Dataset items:
=== Section Start ===

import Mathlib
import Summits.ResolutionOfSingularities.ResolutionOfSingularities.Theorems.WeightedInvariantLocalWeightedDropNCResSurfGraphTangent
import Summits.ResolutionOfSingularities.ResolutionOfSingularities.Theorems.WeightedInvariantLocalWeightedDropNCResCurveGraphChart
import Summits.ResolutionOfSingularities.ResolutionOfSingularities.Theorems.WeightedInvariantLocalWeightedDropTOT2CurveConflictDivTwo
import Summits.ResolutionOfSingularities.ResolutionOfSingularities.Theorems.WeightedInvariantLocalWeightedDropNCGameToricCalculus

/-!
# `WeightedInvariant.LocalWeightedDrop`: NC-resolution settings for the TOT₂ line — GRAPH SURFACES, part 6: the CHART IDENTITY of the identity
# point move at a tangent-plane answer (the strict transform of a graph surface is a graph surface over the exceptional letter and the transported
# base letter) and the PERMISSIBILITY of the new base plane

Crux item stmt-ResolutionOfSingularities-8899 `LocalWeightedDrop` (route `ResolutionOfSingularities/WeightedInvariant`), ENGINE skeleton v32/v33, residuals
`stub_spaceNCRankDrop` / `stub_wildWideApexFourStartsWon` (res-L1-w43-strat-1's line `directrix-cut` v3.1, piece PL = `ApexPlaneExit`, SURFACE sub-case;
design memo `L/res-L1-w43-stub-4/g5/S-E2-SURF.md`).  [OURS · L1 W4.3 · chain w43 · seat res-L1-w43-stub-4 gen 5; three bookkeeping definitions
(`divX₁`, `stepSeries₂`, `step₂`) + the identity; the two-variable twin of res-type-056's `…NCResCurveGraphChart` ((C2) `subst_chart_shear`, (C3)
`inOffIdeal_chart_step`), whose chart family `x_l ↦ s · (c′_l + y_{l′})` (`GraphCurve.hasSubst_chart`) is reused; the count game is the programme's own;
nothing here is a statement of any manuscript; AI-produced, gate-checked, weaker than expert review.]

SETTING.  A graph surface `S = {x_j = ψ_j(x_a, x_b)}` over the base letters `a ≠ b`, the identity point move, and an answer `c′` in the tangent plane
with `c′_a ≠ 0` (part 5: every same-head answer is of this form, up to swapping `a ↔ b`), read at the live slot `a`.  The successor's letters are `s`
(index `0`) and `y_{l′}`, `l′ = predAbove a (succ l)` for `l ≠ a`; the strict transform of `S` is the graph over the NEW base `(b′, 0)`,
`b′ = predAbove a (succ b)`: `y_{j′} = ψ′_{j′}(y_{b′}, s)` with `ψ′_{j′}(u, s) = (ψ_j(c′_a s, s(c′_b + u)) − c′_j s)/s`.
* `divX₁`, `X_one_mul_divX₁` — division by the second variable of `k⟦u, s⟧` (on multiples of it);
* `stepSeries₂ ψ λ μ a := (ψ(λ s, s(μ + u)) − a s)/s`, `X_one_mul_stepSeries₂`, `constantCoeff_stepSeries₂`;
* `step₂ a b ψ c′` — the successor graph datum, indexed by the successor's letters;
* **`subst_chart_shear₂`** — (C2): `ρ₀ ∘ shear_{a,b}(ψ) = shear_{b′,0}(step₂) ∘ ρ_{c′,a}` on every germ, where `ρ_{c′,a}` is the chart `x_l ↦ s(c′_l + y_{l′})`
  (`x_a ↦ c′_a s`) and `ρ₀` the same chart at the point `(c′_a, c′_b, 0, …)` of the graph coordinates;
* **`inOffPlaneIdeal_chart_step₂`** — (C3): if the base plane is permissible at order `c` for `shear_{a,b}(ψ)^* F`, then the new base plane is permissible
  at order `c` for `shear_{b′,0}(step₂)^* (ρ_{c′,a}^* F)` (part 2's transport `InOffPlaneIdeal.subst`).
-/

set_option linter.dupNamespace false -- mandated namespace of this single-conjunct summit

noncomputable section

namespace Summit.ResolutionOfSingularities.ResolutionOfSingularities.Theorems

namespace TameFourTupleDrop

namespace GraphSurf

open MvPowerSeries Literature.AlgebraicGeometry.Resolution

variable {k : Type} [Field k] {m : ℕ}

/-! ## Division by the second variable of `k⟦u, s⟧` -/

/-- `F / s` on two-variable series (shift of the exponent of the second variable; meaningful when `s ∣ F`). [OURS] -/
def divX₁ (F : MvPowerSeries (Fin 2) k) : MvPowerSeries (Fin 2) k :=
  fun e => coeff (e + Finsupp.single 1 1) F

=== Section End ===

● What the task asks: Within the data above, how many lines include the word "MvPowerSeries"? Respond with the number only.

● Answer to this problem: 2